Question 1
Growthistan has a very technologically advanced neighboring country, Techistan, whose initial level of technology is A*=10. Suppose that the economy operates with a production function of the form Y(t) = A x [K(t)]0.5.
Let's compare the growth of both countries from 2005 to 2100.
(a) Suppose that both Techistan and Growthistan have s=0.1, d=.05, and initial level of capital K0=2. Growthistan's level of technology is 2. Plot Y(t), ln[Y(t)] and the growth rate for both countries. What happens to the level of Y(2100), and what happens to the growth rate of the economy toward the year 2100? Compare the difference.
Techistan has just decided to start trading liberally with Growthistan. As those two countries trade over time, technology diffuses from Techistan to Growthistan. The rate of diffusion depends on the proportionate technology gap between these two countries, and is governed by this equation:
A(t+1) = A(t) + g x [A* - A(t)]
Where A(t) is Growthistan's technology level, and A* is Techistan's technology level. The starting value of Growthistan's technology, A(2005) = 2.
g is a constant of technological diffusion whose value is 0.05
The production function is Y(t) = A(t) * [K(t)] 0.5
s = 0.2; d = 0.05; g = 0.05; K0 = 5
(b) Graph Growthistan's GNP for 2005 to 2100.
(c) Compare the two graphs for GNP for Techistan and Growthistan. What is the difference in the final value of GNP for each country? (1 paragraph)
(d) Plot the growth rate for Techistan and Growthistan on one plot. How do these rates compare? Why? (1 paragraph)
(e) Can you think of two real-world countries whose growth paths have been similar to this? Who and why? (1 paragraph)
Question 2
Following the example in section, we will look at an intertemporal problem of nonrenewable resource depletion.
Assume that the remaining oil supply in the world is
S = 6,000 units
The energy demand during each period is
D = 100,000 / P
And the annual interest rate is 3.5% so that R = 1 over 20 years (like in the lecture slides).
a) We are now interested in three periods: today (period 1), 20 years from now (period 2), and 40 years from now (period 3). Assume that there is a backstop technology currently available, and its price is $100. Solve for the price of energy and the consumption of energy in the three periods, as well as how much of it in every period comes from oil versus the backstop technology.

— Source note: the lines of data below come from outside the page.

import Mathlib
import Summits.Ventures.DiscreteObjects.Mahler.CyclotomicIntegerLehmerAll
import Summits.Ventures.DiscreteObjects.Mahler.SmythIsolationEquality

/-!
# Lehmer's conjecture for the ring of integers of every cyclotomic field (venture `DiscreteObjects`, target L)

Cell `pub-namedobj`, seat `pub-namedobj-mahler-g28`. Framing: lottery ticket; floor = certified bounds/negative ranges.

`CyclotomicIntegerLehmerAll` proves [cite: BombieriGubler2001, Theorem 4.4.9] (`h(α) ≥ log(5/2)/10`) for the cyclotomic
integers presented as `α = g(ζ_m)`, `g ∈ ℤ[X]`.  Here the presentation is removed using Mathlib's theorem that the
ring of integers of `ℚ(ζ_m)` is `ℤ[ζ_m]` (`IsCyclotomicExtension.Rat.isIntegralClosure_adjoin_singleton`, transported
to the subfield `ℚ(ζ) ⊂ ℂ`): **every algebraic integer `α` of `ℚ(ζ_m) ⊂ ℂ` which is neither `0` nor a root of
unity satisfies `(5/2)^{deg α} ≤ M(α)^{10}` and `M(α) > M(ℓ) = 1.17628…`** (`lehmer_of_isIntegral_mem_cyclotomicField`),
for every `m ≥ 1`.  Census reading: a sub-Lehmer integer polynomial has no root which is a nonzero non-torsion
algebraic integer of a cyclotomic field (`subLehmer_root_mem_cyclotomicField_torsion`,
`subLehmer_root_cyclotomicInteger_torsion_all` — every conductor, superseding the bound `m < 3·5·…·31` of
`CyclotomicIntegerSmallConductor`).  REPLICATION / bookkeeping; no new mathematics claimed.
-/

namespace Summit.Ventures.DiscreteObjects.Mahler

open Polynomial Finset

/-- **Every algebraic integer of `ℚ(ζ_m) ⊂ ℂ` is a cyclotomic integer `g(ζ_m)`, `g ∈ ℤ[X]`** (the ring of integers of
the cyclotomic field is `ℤ[ζ_m]`; Mathlib's `IsCyclotomicExtension.Rat.isIntegralClosure_adjoin_singleton`, transported
to the subfield `ℚ(ζ) ⊂ ℂ`). -/
theorem exists_aeval_eq_of_isIntegral_of_mem_adjoin {m : ℕ} (hm : 0 < m) {ζ : ℂ} (hζ : IsPrimitiveRoot ζ m) {α : ℂ}
    (hα : α ∈ IntermediateField.adjoin ℚ {ζ}) (hint : IsIntegral ℤ α) : ∃ g : ℤ[X], α = aeval ζ g := by
  haveI : NeZero m := ⟨hm.ne'⟩
  set K : IntermediateField ℚ ℂ := IntermediateField.adjoin ℚ {ζ} with hK
  have hζalg : IsAlgebraic ℚ ζ := ((hζ.isIntegral hm).tower_top (A := ℚ)).isAlgebraic
  haveI : IsCyclotomicExtension {m} ℚ K := by
    change IsCyclotomicExtension {m} ℚ (IntermediateField.adjoin ℚ {ζ}).toSubalgebra
    rw [IntermediateField.adjoin_simple_toSubalgebra_of_isAlgebraic hζalg]
    exact hζ.adjoin_isCyclotomicExtension ℚ
  set ζ' : K := ⟨ζ, IntermediateField.mem_adjoin_simple_self ℚ ζ⟩ with hζ'
  have hζ'prim : IsPrimitiveRoot ζ' m := IsPrimitiveRoot.coe_submonoidClass_iff.1 (by exact hζ)
  have hIC := IsCyclotomicExtension.Rat.isIntegralClosure_adjoin_singleton hζ'prim
  set α' : K := ⟨α, hα⟩ with hα'
  -- `α'` is integral over `ℤ`
  set ι : K →ₐ[ℤ] ℂ := IsScalarTower.toAlgHom ℤ K ℂ with hι
  have hιinj : Function.Injective ι := (algebraMap K ℂ).injective
  have hια : ι α' = α := rfl
  have hint' : IsIntegral ℤ α' := (isIntegral_algHom_iff ι hιinj).1 (by rw [hια]; exact hint)
  obtain ⟨y, hy⟩ := (hIC.isIntegral_iff).1 hint'
  have hymem : (y : K) ∈ Algebra.adjoin ℤ {ζ'} := y.2
  rw [Algebra.adjoin_singleton_eq_range_aeval] at hymem
  obtain ⟨g, hg⟩ := hymem
  refine ⟨g, ?_⟩
  have h1 : (aeval ζ' g : K) = α' := by
    rw [← hy]
    change aeval ζ' g = (y : K)
    exact hg
  have h2 : ι (aeval ζ' g) = aeval (ι ζ') g := (aeval_algHom_apply ι ζ' g).symm
  have hιζ : ι ζ' = ζ := rfl
  rw [h1, hια, hιζ] at h2
  exact h2

/-- **Lehmer's conjecture for the ring of integers of every cyclotomic field.**  For `m ≥ 1`, a primitive `m`-th root
of unity `ζ ∈ ℂ`, and an algebraic integer `α ∈ ℚ(ζ)` which is neither `0` nor a root of unity:
`(5/2)^{deg α} ≤ M(α)^{10}` and `M(α) > M(ℓ)`. -/
theorem lehmer_of_isIntegral_mem_cyclotomicField {m : ℕ} (hm : 0 < m) {ζ : ℂ} (hζ : IsPrimitiveRoot ζ m) {α : ℂ}
    (hα : α ∈ IntermediateField.adjoin ℚ {ζ}) (hint : IsIntegral ℤ α) (h0 : α ≠ 0)
    (hnu : ∀ k : ℕ, 0 < k → α ^ k ≠ 1) :
    ((5 : ℝ) / 2) ^ (minpoly ℤ α).natDegree ≤ intMahlerMeasure (minpoly ℤ α) ^ 10 ∧
      intMahlerMeasure lehmerPoly < intMahlerMeasure (minpoly ℤ α) := by
  obtain ⟨g, rfl⟩ := exists_aeval_eq_of_isIntegral_of_mem_adjoin hm hζ hα hint
  exact ⟨cyclotomicInteger_lehmer_bound_all hm g hζ h0 hnu, lehmer_of_cyclotomicInteger_all hm g hζ h0 hnu⟩

/-- **Census reading, every conductor** (cell vocabulary `SubLehmer P : 1 < M(P) < M(ℓ)`): a complex root of a
sub-Lehmer integer polynomial which is an algebraic integer of some cyclotomic field `ℚ(ζ_m)` is `0` or a root of
unity — sub-Lehmer polynomials have no non-torsion root in any `𝓞_{ℚ(ζ_m)} = ℤ[ζ_m]`. -/
theorem subLehmer_root_mem_cyclotomicField_torsion {P : ℤ[X]} (hP : SubLehmer P) {m : ℕ} (hm : 0 < m) {ζ : ℂ}
    (hζ : IsPrimitiveRoot ζ m) {α : ℂ} (hα : α ∈ IntermediateField.adjoin ℚ {ζ}) (hint : IsIntegral ℤ α)
    (hroot : aeval α P = 0) : α = 0 ∨ ∃ k : ℕ, 0 < k ∧ α ^ k = 1 := by
  by_contra hcon
  have h0 : α ≠ 0 := fun h => hcon (Or.inl h)
  have hnu : ∀ k : ℕ, 0 < k → α ^ k ≠ 1 := fun k hk h => hcon (Or.inr ⟨k, hk, h⟩)
  have hdvd : minpoly ℤ α ∣ P := minpoly.isIntegrallyClosed_dvd hint hroot
  have hP0 : P ≠ 0 := by
    intro h
    have h1 := hP.1
    rw [h] at h1
    unfold intMahlerMeasure at h1
    rw [Polynomial.map_zero, mahlerMeasure_zero] at h1
    linarith
  have h1 := intMahlerMeasure_le_of_dvd hP0 hdvd
  have h2 := (lehmer_of_isIntegral_mem_cyclotomicField hm hζ hα hint h0 hnu).2
  have h3 := hP.2
  linarith

/-- In particular (the case `α = g(ζ)`, `g ∈ ℤ[X]`, every conductor `m`): the roots of a sub-Lehmer polynomial in
`ℤ[ζ_m]` are `0` or roots of unity. -/
theorem subLehmer_root_cyclotomicInteger_torsion_all {P : ℤ[X]} (hP : SubLehmer P) {m : ℕ} (hm : 0 < m) {ζ : ℂ}
    (hζ : IsPrimitiveRoot ζ m) (g : ℤ[X]) (hroot : aeval (aeval ζ g) P = 0) :
    aeval ζ g = 0 ∨ ∃ k : ℕ, 0 < k ∧ aeval ζ g ^ k = 1 := by
  refine subLehmer_root_mem_cyclotomicField_torsion hP hm hζ ?_ (isIntegral_aeval_of_isPrimitiveRoot hm g hζ) hroot
  rw [Polynomial.aeval_eq_sum_range]
  refine sum_mem fun i _ => ?_
  rw [Algebra.smul_def, algebraMap_int_eq, eq_intCast]
  refine mul_mem ?_ (pow_mem (IntermediateField.mem_adjoin_simple_self ℚ ζ) i)
  exact_mod_cast intCast_mem (IntermediateField.adjoin ℚ {ζ}) (g.coeff i)

end Summit.Ventures.DiscreteObjects.Mahler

b) We will now compare scenario (a) with one where today's society can forego some consumption in the present to develop alternative technologies for the future. Assume that solar power can be made available for period 2 at a price of $50 only if we choose today to pay the equivalent of 1000 energy units into R&D (assume that consumption is equal to the amount of energy consumed minus the amount put into R&D). Under this scenario, when will we begin to use solar power? Is any time period better off (in terms of consumption) compared to time period (a)? Will the present generation choose to invest in the R&D, assuming it cares about its own well-being much more than about the future?
c) Now assume that the price of solar technology made available by R&D for period 2 is $35. What is the new energy use for the three periods? Will today's generation invest in the R&D, assuming it cares about its own well-being much more than about the future?